Work to be completed ▸ From the entries below, count every line that contains the word "IsAlgClosed". Please give the number and nothing else.

Recorded data ▸

/-- The same over the splitting data of `x^s − β` in an algebraically closed field: no hypothesis.
[cite: Swan1962, Lemma 3] -/
theorem prod_roots_X_pow_sub_C_pow_sub_of_isAlgClosed [IsAlgClosed K] (r : ℕ) {s : ℕ} (hs : 0 < s)
    (α β : K) :
    ((X ^ s - C β : K[X]).roots.map fun γ => γ ^ r - α).prod =
      (-1) ^ s * (α ^ (s / Nat.gcd r s) - β ^ (r / Nat.gcd r s)) ^ Nat.gcd r s :=
  prod_roots_X_pow_sub_C_pow_sub r hs α β (IsAlgClosed.splits _)

end Split

end Literature.Algebra.Polynomial.ResultantBinomials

Reply ▸ 2